No. Colloquially, people would say शहर.

नगर is a 'tatsam' word which means that it has been borrowed as is from Sanskrit. These words are seen as more formal in modern Hindi^* so you are more likely to see them in written form, in the names of organisations or in formal speech than in conversational Hindi.

^*- As opposed to words borrowed from Persian/Arabic and the other category of Sanskrit-derived words which are called 'Tadbhav'. These are words which have been part of Hindustani and its parent Prakrit languages for longer and have undergone some changes.

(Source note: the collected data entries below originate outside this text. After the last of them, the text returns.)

import Literature.Probability.LatticeModels.RegularScalesAbundance
import HarnessLib

/-!
# Separated regular scales (Aizenman–Duminil-Copin 2021, §6.2: the set `𝒦`)

Topic `Literature/Probability/LatticeModels`. Theorems only; **no named fact is introduced** (D-0026).

M. Aizenman, H. Duminil-Copin, Ann. of Math. **194** (2021) = arXiv:1912.07973, §6.2, p. 23: "From now on, fix a
set `𝒦` of regular scales `k` with `m ≤ 2^k ≤ M/2` satisfying that distinct `k, k' ∈ 𝒦` are differing by a
multiplicative factor at least `C` (where the constant `C` is given by Theorem 5.12). We further assume that
`|𝒦| ≥ c₁ log(N/n)`, where `c₁` is sufficiently small. The existence of `𝒦` is guaranteed by the definition of `m`
and `M` and the abundance of regular scales given by Theorem 5.12."

* `exists_separated_subset` — a finite set of naturals has a subset of size `≥ 1/L₀` of it whose elements are
  `L₀`-separated (a residue class modulo `L₀`);
* `exists_regular_separated_scales` — **the set `𝒦`**: constants `c₀, C₀, L₀, c_K, C_K` such that for
  `0 < β ≤ β_c` and dyadic bounds `2^a ≤ 2^b` in the window with `5a ≤ 2b`, there is a set `𝒦` of
  `(c₀,C₀)`-regular scales in `[a,b]`, pairwise separated (`(C₀+2)2^k < 2^{k'}` for `k < k'`), of size
  `≥ c_K(b-a) - C_K` (`RegularScalesAbundance.abundance_of_regularScales`, Theorem 5.12).

## References

* M. Aizenman, H. Duminil-Copin, Ann. of Math. 194 (2021), arXiv:1912.07973, §6.2, the set 𝒦 (p. 23); Thm 5.12
  (p. 20) [AizenmanDuminilCopinAnnals2021].
-/

noncomputable section

open Finset

namespace Literature.Probability.LatticeModels

/-- **A separated large subset**: for `L₀ ≥ 1`, every finite set `s ⊆ ℕ` contains a subset `t` with
`#s ≤ L₀ · #t` whose elements are pairwise at distance `≥ L₀` (a largest residue class modulo `L₀`). [folklore] -/
theorem exists_separated_subset (s : Finset ℕ) {L₀ : ℕ} (hL : 0 < L₀) :
    ∃ t ⊆ s, (∀ a ∈ t, ∀ b ∈ t, a < b → a + L₀ ≤ b) ∧ #s ≤ L₀ * #t := by
  classical
  set f : ℕ → Finset ℕ := fun i => s.filter fun k => k % L₀ = i with hf
  obtain ⟨i₀, hi₀, hmax⟩ := Finset.exists_max_image (Finset.range L₀) (fun i => #(f i)) ⟨0, by simp [hL]⟩
  refine ⟨f i₀, Finset.filter_subset _ _, fun a ha b hb hab => ?_, ?_⟩
  · rw [hf, mem_filter] at ha hb
    have hdvd : L₀ ∣ b - a := by
      have : (b - a) % L₀ = 0 := Nat.sub_mod_eq_zero_of_mod_eq (by rw [hb.2, ha.2])
      exact Nat.dvd_of_mod_eq_zero this
    have := Nat.le_of_dvd (by omega) hdvd
    omega
  · have hcover : s ⊆ (Finset.range L₀).biUnion f := by
      intro k hk
      rw [mem_biUnion]
      exact ⟨k % L₀, mem_range.2 (Nat.mod_lt k hL), by rw [hf, mem_filter]; exact ⟨hk, rfl⟩⟩
    calc #s ≤ #((Finset.range L₀).biUnion f) := card_le_card hcover
      _ ≤ ∑ i ∈ Finset.range L₀, #(f i) := card_biUnion_le
      _ ≤ ∑ i ∈ Finset.range L₀, #(f i₀) := Finset.sum_le_sum fun i hi => hmax i hi
      _ = L₀ * #(f i₀) := by rw [Finset.sum_const, card_range, smul_eq_mul]

open scoped Classical in
/-- **The set `𝒦` of separated regular scales.** There are constants `c₀, C₀ > 0`, `L₀ ≥ 1` with
`C₀ + 2 < 2^{L₀}`, `c_K > 0` and `C_K` such that: for `0 < β ≤ β_c` and `1 ≤ a ≤ b` with `5a ≤ 2b` and `2^b` in the
window, some set `𝒦 ⊆ [a,b]` of `(c₀,C₀)`-regular scales of `S_β`, pairwise separated (`(C₀+2)2^k < 2^{k'}` for
`k < k'` in `𝒦`), has `#𝒦 ≥ c_K(b-a) - C_K`. [cite: AizenmanDuminilCopinAnnals2021, arXiv:1912.07973 §6.2, the set 𝒦 (p. 23), from Thm 5.12 (p. 20)] -/
theorem exists_regular_separated_scales :
    ∃ c₀ C₀ : ℝ, ∃ L₀ : ℕ, ∃ cK CK : ℝ, 0 < c₀ ∧ 0 < C₀ ∧ 0 < L₀ ∧ (C₀ + 2 < (2 : ℝ) ^ L₀) ∧ 0 < cK ∧
      ∀ β : ℝ, 0 < β → β ≤ criticalBeta 4 → ∀ a b : ℕ, 1 ≤ a → 5 * a ≤ 2 * b →
        (β = criticalBeta 4 ∨ (0 < β ∧ ((2 ^ b : ℕ) : ℝ) * invCorrLength (twoPointPlus 4 β) ≤ 1)) →
        ∃ 𝒦 : Finset ℕ, (∀ k ∈ 𝒦, a ≤ k ∧ k ≤ b) ∧
          (∀ k ∈ 𝒦, IsRegularScale (twoPointFree 4 β) c₀ C₀ (2 ^ k)) ∧
          (∀ k ∈ 𝒦, ∀ k' ∈ 𝒦, k < k' → (C₀ + 2) * 2 ^ k < (2 ^ k' : ℝ)) ∧
          cK * ((b : ℝ) - a) - CK ≤ #𝒦 := by
  obtain ⟨c₀, C₀, c₁, C₁, hc₀, hC₀, hc₁, H⟩ := abundance_of_regularScales (α := 5 / 2) (by norm_num)
  set L₀ : ℕ := ⌈C₀⌉₊ + 2 with hL₀
  have hL₀pos : 0 < L₀ := by omega
  have hsep : C₀ + 2 < (2 : ℝ) ^ L₀ := by
    rw [hL₀, pow_add]
    have h1 : C₀ ≤ ⌈C₀⌉₊ := Nat.le_ceil C₀
    have h2 : ((⌈C₀⌉₊ : ℕ) : ℝ) < (2 : ℝ) ^ ⌈C₀⌉₊ := by
      have := Nat.lt_two_pow_self (n := ⌈C₀⌉₊)
      exact_mod_cast this
    have h3 : (1 : ℝ) ≤ (2 : ℝ) ^ ⌈C₀⌉₊ := one_le_pow₀ (by norm_num)
    nlinarith
  refine ⟨c₀, C₀, L₀, c₁ * Real.log 2 / L₀, (C₁ + L₀) / L₀, hc₀, hC₀, hL₀pos, hsep, by positivity, ?_⟩
  intro β hβ hβc a b ha hab hwin
  have hL₀r : (0 : ℝ) < L₀ := by exact_mod_cast hL₀pos
  -- the abundance count between `2^a` and `2^b`
  have hab' : a ≤ b := by omega
  have hpow : (((2 ^ a : ℕ) : ℝ)) ^ (5 / 2 : ℝ) ≤ ((2 ^ b : ℕ) : ℝ) := by
    push_cast
    rw [← Real.rpow_natCast 2 a, ← Real.rpow_mul (by norm_num), ← Real.rpow_natCast 2 b]
    exact Real.rpow_le_rpow_of_exponent_le (by norm_num) (by
      have : (5 * a : ℝ) ≤ 2 * b := by exact_mod_cast hab
      linarith)
  have hcount := H β hβ hβc (2 ^ a) (2 ^ b) (Nat.one_le_two_pow) hpow hwin
  -- work with the counted set abstractly (its decidability instance is irrelevant)
  suffices key : ∀ s : Finset ℕ, (∀ k ∈ s, 2 ^ a ≤ 2 ^ k ∧ 2 ^ k ≤ 2 ^ b ∧ IsRegularScale (twoPointFree 4 β) c₀ C₀ (2 ^ k)) →
      c₁ * Real.log (((2 ^ b : ℕ) : ℝ) / (2 ^ a : ℕ)) - C₁ ≤ #s →
      ∃ 𝒦 : Finset ℕ, (∀ k ∈ 𝒦, a ≤ k ∧ k ≤ b) ∧
          (∀ k ∈ 𝒦, IsRegularScale (twoPointFree 4 β) c₀ C₀ (2 ^ k)) ∧
          (∀ k ∈ 𝒦, ∀ k' ∈ 𝒦, k < k' → (C₀ + 2) * 2 ^ k < (2 ^ k' : ℝ)) ∧
          c₁ * Real.log 2 / L₀ * ((b : ℝ) - a) - (C₁ + L₀) / L₀ ≤ #𝒦 by
    refine key _ (fun k hk => ?_) hcount
    rw [Finset.mem_filter] at hk
    exact hk.2
  intro s hsP hcount
  obtain ⟨t, hts, htsep, hcard⟩ := exists_separated_subset s hL₀pos
  refine ⟨t, fun k hk => ?_, fun k hk => ?_, fun k hk k' hk' hkk' => ?_, ?_⟩
  · have h := hsP k (hts hk)
    exact ⟨(Nat.pow_le_pow_iff_right (by norm_num)).1 h.1, (Nat.pow_le_pow_iff_right (by norm_num)).1 h.2.1⟩
  · exact (hsP k (hts hk)).2.2
  · have hgap := htsep k hk k' hk' hkk'
    calc (C₀ + 2) * 2 ^ k < (2 : ℝ) ^ L₀ * 2 ^ k := mul_lt_mul_of_pos_right hsep (by positivity)
      _ = 2 ^ (k + L₀) := by rw [pow_add]; ring
      _ ≤ 2 ^ k' := pow_le_pow_right₀ (by norm_num) hgap
  · -- `#t ≥ #s/L₀ ≥ (c₁ (b-a) log 2 - C₁)/L₀`
    have hlog : Real.log (((2 ^ b : ℕ) : ℝ) / (2 ^ a : ℕ)) = ((b : ℝ) - a) * Real.log 2 := by
      push_cast
      rw [← zpow_natCast, ← zpow_natCast, ← zpow_sub₀ (by norm_num), Real.log_zpow]
      push_cast [Nat.cast_sub hab']
      ring
    rw [hlog] at hcount
    have hst : (#s : ℝ) ≤ L₀ * #t := by exact_mod_cast hcard
    rw [div_mul_eq_mul_div, sub_le_iff_le_add, div_le_iff₀ hL₀r]
    have : (C₁ + ↑L₀) / ↑L₀ * ↑L₀ = C₁ + L₀ := by field_simp
    nlinarith [hcount, hst, this, hL₀r]

end Literature.Probability.LatticeModels
import Mathlib
import HarnessLib
import Summits.Langlands.Statement
import Literature.NumberTheory.Automorphic.LocalLanglandsGLProofs
import Literature.NumberTheory.Automorphic.LocalConstantsProofs
import Literature.NumberTheory.GaloisRepresentations.LocalGaloisGroupProofs
import Literature.NumberTheory.GaloisRepresentations.LocalGaloisGroupFrobeniusProofs
import Literature.NumberTheory.Automorphic.AutomorphicRepsGLSatakeFlathProofs
import Literature.NumberTheory.GaloisRepresentations.LAdicRepFrobenius
import Literature.NumberTheory.Automorphic.ChebotarevArtinRepHolds
import Literature.NumberTheory.GaloisRepresentations.FramedRepEquivConj
import Summits.Langlands.Langlands.Theorems.IrreducibilityBySelfDualityEssSelfDualIrreducibleCM
import Summits.Langlands.Langlands.Theorems.IrreducibilityBySelfDualityIrreducibleGL3CMFrame
import Summits.Langlands.Langlands.Theorems.IrreducibilityBySelfDualityGaloisRepOfRegularAlgebraicGL2CMSuffices
import Summits.Langlands.Langlands.Theorems.IrreducibilityBySelfDualityReducibleForcesEssSelfDual
import Literature.NumberTheory.GaloisRepresentations.PowLocallyAlgebraicProofs
import Literature.NumberTheory.GaloisRepresentations.AlgebraicHeckeCharacterGrossencharakterProofs
import Literature.NumberTheory.Automorphic.GLOneOfHeckeCharacterBJ
import Literature.NumberTheory.Automorphic.GLOneArchParameterOfAlgebraicCharacter
import Summits.Langlands.Langlands.Theorems.IrreducibilityBySelfDualityAdjointLiftFromRegularTwist
import Summits.Langlands.Langlands.Theorems.IrreducibilityBySelfDualityHalfIntegralTwistCM
import Summits.Langlands.Langlands.Theorems.IrreducibilityBySelfDualityContragredientDatum
import Summits.Langlands.Langlands.Theorems.IrreducibilityBySelfDualityGaloisRepOfRegularAlgebraicOfLeaves
import Summits.Langlands.Langlands.Theorems.IrreducibilityBySelfDualityRegularTwistFromArchInputs
import Summits.Langlands.Langlands.Theorems.IrreducibilityBySelfDualityGaloisRepGL2CMaeOfLeaves
import Summits.CriticalPhenomena.PercolationContinuityZ3.Theorems.PercNearOneGluingNoHeavyLowerTailSahiThreeCopyCellFaceCheck
import Summits.CriticalPhenomena.PercolationContinuityZ3.Theorems.PercNearOneGluingNoHeavyLowerTailSahiThreeCopyHitPairsSix

/-!
# `NoHeavyLowerTail` (crux stmt-CriticalPhenomena-4575), Sahi programme: the slot `C₆` for the cell checker — integer indicator, blocks, the
# invariance of `C₆` under pair-preserving relabellings, and the typed square-term constructor `mkSq` (definitions + two small lemmas)

Support file (Sahi cell, seat `prim-sahi-p1`, generation 65; `--supports stmt-CriticalPhenomena-4575`).  Companion of `…HitPairsSix` (gen 63: `c6B`, `C6set`,
`prof6`, `frontGood_C6`), `…CellCheck` (`transScore`) and `…CellFaceCheck` (`SqTerm`).  No `sorry`, standard axioms. [this work]
-/

namespace Summit.CriticalPhenomena.PercolationContinuityZ3.Theorems.SahiThreeCopy

open Finset Function Literature.Combinatorics.Sahi2008
open scoped BigOperators

/-- Typed constructor for square-term data (keeps the elaboration of long literals cheap). [this work] -/
def mkSq (P Q : List ℕ) (M : List ℤ) : SqTerm := (P, Q, M)

/-- The integer indicator of `C₆`. [this work] -/
def c6Z (e : Pt 6) : ℤ := if c6B e then 1 else 0

/-- The three pairs of `C₆`. [this work] -/
def blocksC6 : List (List (Fin 6)) := [[0, 1], [2, 3], [4, 5]]

/-- `setInd C6set` is the real cast of the integer indicator. [this work] -/
theorem setInd_C6set_eq : setInd C6set = fun x => (c6Z x : ℝ) := by
  funext x; rw [C6set, setInd_filter_eq]; unfold c6Z; split_ifs <;> simp

/-- Pull-back of the integer indicator along a relabelling that preserves `C₆`. [this work] -/
theorem c6Z_comp_relab_eq (σ : Equiv.Perm (Fin 6)) (hσ : C6set.map (relab σ).symm.toEmbedding = C6set) :
    (fun x => (c6Z x : ℝ)) ∘ relab σ = fun x => (c6Z x : ℝ) := by
  rw [← setInd_C6set_eq, setInd_comp_relab, hσ]

/-- The interior front profile of `C₈` coded by a mask: `π_i = 2` iff bit `i` of `m`, else `1` (cf. `prof6`). [this work] -/
def prof8 (m : ℕ) : Fin 8 → ℕ := fun i => if m.testBit i.val then 2 else 1

/-- `prof8 0` is the all-ones profile `piOne8`. [this work] -/
theorem prof8_zero : prof8 0 = piOne8 := by
  funext i; simp [prof8, piOne8]

end Summit.CriticalPhenomena.PercolationContinuityZ3.Theorems.SahiThreeCopy
/-- **The weight identity** `(d+2)·A(τ,z) − ‖z‖²·B(τ,z) = G_τ(z)/(2τ)` (`τ > 0`): the fundamental
theorem of calculus on `[τ, ∞)` for `s ↦ -G_s(z)/(2s)`, whose derivative is
`(d+2) G_s/(4s²) - ‖z‖² G_s/(8s³)` by the caloric time derivative
`∂ₛG_s = (‖z‖²/(4s²) - d/(2s)) G_s`. -/
theorem weightA_weightB_identity {τ : ℝ} (hτ : 0 < τ) (z : E) :
    ((Module.finrank ℝ E : ℝ) + 2) * oseenWeightA τ z - ‖z‖ ^ 2 * oseenWeightB τ z =
      UnboundedOperators.heatKernel τ z / (2 * τ) := by
  obtain ⟨_, _, hA⟩ := exists_oseenWeightA_le (E := E)
  obtain ⟨_, _, hB⟩ := exists_oseenWeightB_le (E := E)
  have hIA := (hA hτ z).1
  have hIB := (hB hτ z).1
  set d : ℝ := (Module.finrank ℝ E : ℝ) with hd
  set F : ℝ → ℝ := fun s => -(UnboundedOperators.heatKernel s z * (2 * s)⁻¹) with hF
  set F' : ℝ → ℝ := fun s =>
    (d + 2) * (UnboundedOperators.heatKernel s z / (4 * s ^ 2)) -
      ‖z‖ ^ 2 * (UnboundedOperators.heatKernel s z / (8 * s ^ 3)) with hF'
  have hderiv : ∀ s ∈ Ioi (0:ℝ), HasDerivAt F (F' s) s := by
    intro s hs
    have hs : 0 < s := hs
    have h1 := UnboundedOperators.hasDerivAt_heatKernel_time hs z
    have h2 : HasDerivAt (fun y : ℝ => (2 * y)⁻¹) (-(2 * 1) / (2 * s) ^ 2) s :=
      ((hasDerivAt_id s).const_mul 2).inv (by positivity)
    have h12 := (h1.mul h2).neg
    refine h12.congr_deriv ?_
    simp only [hF', hd]
    field_simp
    ring
  have hderiv' : ∀ s ∈ Ioi τ, HasDerivAt F (F' s) s := fun s hs =>
    hderiv s (lt_trans hτ hs)
  have hcont : ContinuousWithinAt F (Ici τ) τ :=
    (hderiv τ hτ).continuousAt.continuousWithinAt
  have hint : IntegrableOn F' (Ioi τ) := (hIA.const_mul _).sub (hIB.const_mul _)
  have hlim : Tendsto F atTop (𝓝 0) := by
    have hM : ∀ s, τ ≤ s → UnboundedOperators.heatKernel s z ≤ (4 * Real.pi * τ) ^ (-d / 2) := by
      intro s hs
      have hs0 : 0 < s := lt_of_lt_of_le hτ hs
      refine (UnboundedOperators.heatKernel_le hs0 z).trans ?_
      rw [hd]
      have : (0:ℝ) ≤ (Module.finrank ℝ E : ℝ) := Nat.cast_nonneg _
      exact Real.rpow_le_rpow_of_nonpos (by positivity) (by nlinarith [Real.pi_pos])
        (by rw [neg_div]; exact neg_nonpos.mpr (by positivity))
    have h0 : Tendsto (fun s : ℝ => (4 * Real.pi * τ) ^ (-d / 2) / (2 * s)) atTop (𝓝 0) :=
      tendsto_const_nhds.div_atTop (tendsto_id.const_mul_atTop (by norm_num : (0:ℝ) < 2))
    refine squeeze_zero_norm' ?_ h0
    filter_upwards [eventually_ge_atTop τ] with s hs
    have hs0 : 0 < s := lt_of_lt_of_le hτ hs
    rw [hF]
    dsimp only
    rw [norm_neg, norm_mul, norm_inv, Real.norm_of_nonneg (UnboundedOperators.heatKernel_pos hs0 z).le,
      Real.norm_of_nonneg (by positivity : (0:ℝ) ≤ 2 * s), div_eq_mul_inv]
    exact mul_le_mul_of_nonneg_right (hM s hs) (by positivity)
  have hFTC := integral_Ioi_of_hasDerivAt_of_tendsto hcont hderiv' hint hlim
  have hsplit : ∫ s in Ioi τ, F' s = (d + 2) * oseenWeightA τ z - ‖z‖ ^ 2 * oseenWeightB τ z := by
    simp only [hF', oseenWeightA, oseenWeightB]
    rw [integral_sub (hIA.const_mul _) (hIB.const_mul _), integral_const_mul, integral_const_mul]
  rw [← hsplit, hFTC, hF]
  simp only
  field_simp
  ring

/-- **THE LEVER.  The Oseen kernel is trace-free in its tensor slot**: `∑ᵢ K(τ,z)[eᵢ,eᵢ] = 0`
for every orthonormal basis `(eᵢ)` and `τ > 0` — the kernel form of `P∇·(p·I) = P∇p = 0`.
Consequently the Navier–Stokes nonlinearity `∫ K(σ, x-y)[·] dy` applied to any tensor field is
BLIND to its isotropic part `p(y) I`, for an arbitrary scalar field `p`. -/
theorem sum_oseenKernel_diag_eq_zero {ι : Type*} [Fintype ι] (b : OrthonormalBasis ι ℝ E)
    {τ : ℝ} (hτ : 0 < τ) (z : E) :
    ∑ i, oseenKernel τ z (b i) (b i) = 0 := by
  set d : ℝ := (Module.finrank ℝ E : ℝ) with hd
  set G := UnboundedOperators.heatKernel τ z
  set A := oseenWeightA τ z
  set B := oseenWeightB τ z
  have h1 : ∑ i, ⟪z, b i⟫ • b i = z := by
    conv_rhs => rw [← b.sum_repr' z]
    exact Finset.sum_congr rfl fun i _ => by rw [real_inner_comm]
  have h2 : ∑ i, ⟪b i, b i⟫ = d := by
    have : ∀ i, ⟪b i, b i⟫ = (1:ℝ) := fun i => by
      rw [real_inner_self_eq_norm_sq, b.orthonormal.1 i, one_pow]
    simp only [this, Finset.sum_const, Finset.card_univ, nsmul_eq_mul, mul_one, hd]
    rw [Module.finrank_eq_card_basis b.toBasis]
  have h3 : ∑ i, ⟪z, b i⟫ * ⟪z, b i⟫ = ‖z‖ ^ 2 := by
    have := b.sum_inner_mul_inner z z
    simp_rw [real_inner_comm z (b _)] at this
    rw [this, real_inner_self_eq_norm_sq]
  have hsummand : ∀ i, oseenKernel τ z (b i) (b i) =
      (-(G / (2 * τ)) + 2 * A) • (⟪z, b i⟫ • b i) + (A * ⟪b i, b i⟫ - B * (⟪z, b i⟫ * ⟪z, b i⟫)) • z := by
    intro i
    simp only [oseenKernel]
    module
  rw [Finset.sum_congr rfl fun i _ => hsummand i, Finset.sum_add_distrib, ← Finset.smul_sum,
    ← Finset.sum_smul, h1, Finset.sum_sub_distrib, ← Finset.mul_sum, ← Finset.mul_sum, h2, h3,
    ← add_smul]
  have hw := weightA_weightB_identity hτ z
  have : -(G / (2 * τ)) + 2 * A + (A * d - B * ‖z‖ ^ 2) = 0 := by
    simp only [G, A, B, hd] at hw ⊢; linarith
  rw [this, zero_smul]

end Lever

/-- **Isotropic blindness in a frame**: subtracting an arbitrary multiple of the identity from a
matrix of coefficients does not change its pairing with the kernel frame `K(σ,z)[eⱼ,eₖ]`. -/
theorem sum_sub_diag_smul_oseenKernel {σ : ℝ} (hσ : 0 < σ) (z : E3) (R : Fin 3 → Fin 3 → ℝ)
    (p : ℝ) :
    ∑ j, ∑ k, (R j k - if j = k then p else 0) • oseenKernel σ z (frame j) (frame k) =
      ∑ j, ∑ k, R j k • oseenKernel σ z (frame j) (frame k) := by
  simp only [sub_smul, Finset.sum_sub_distrib, ite_smul, zero_smul, Finset.sum_ite_eq,
    Finset.mem_univ, if_true]
  rw [← Finset.smul_sum, sum_oseenKernel_diag_eq_zero frame hσ z, smul_zero, sub_zero]

end Summit.NavierStokesRegularity.NavierStokesRegularity.Theorems.ScenarioCensus.DeviatorMeter

end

I didnt use eek and it was ok. Am I right in thinking that to indians it sounds odd to use eek here? So duolingo is weird in that sense. Delhi is one city instead of a city


It doesn't sound odd.

Hindi does use 'ek' as the indefinite article. (It is actually pretty common for languages to use the word for 'one' as the indefinite article). However, the indefinite article is not used as much as it is in English.
The absence of the article may stand for either definiteness or indefiniteness in Hindi. So, you need to include the 'ek' only when you need to explicitly specify indefiniteness or when you are introducing a brand new topic into the conversation.
For example, you would say 'दिल्ली एक शहर है' to someone who does not have the first idea about a place called Delhi but 'दिल्ली शहर है' to someone who is confused about whether Delhi is a town or a city.


Thanks, interesting. I can somewhat follow, but I wouldn't be able to implement in myself in conversations. Maybe the understanding of it will come on its own with actual real life practice. That's the downside of this duolingo course... it's just single sentences without the context of a larger conversation.


True. Real-life immersion is the best way to familiarize yourself with such intricacies of the language.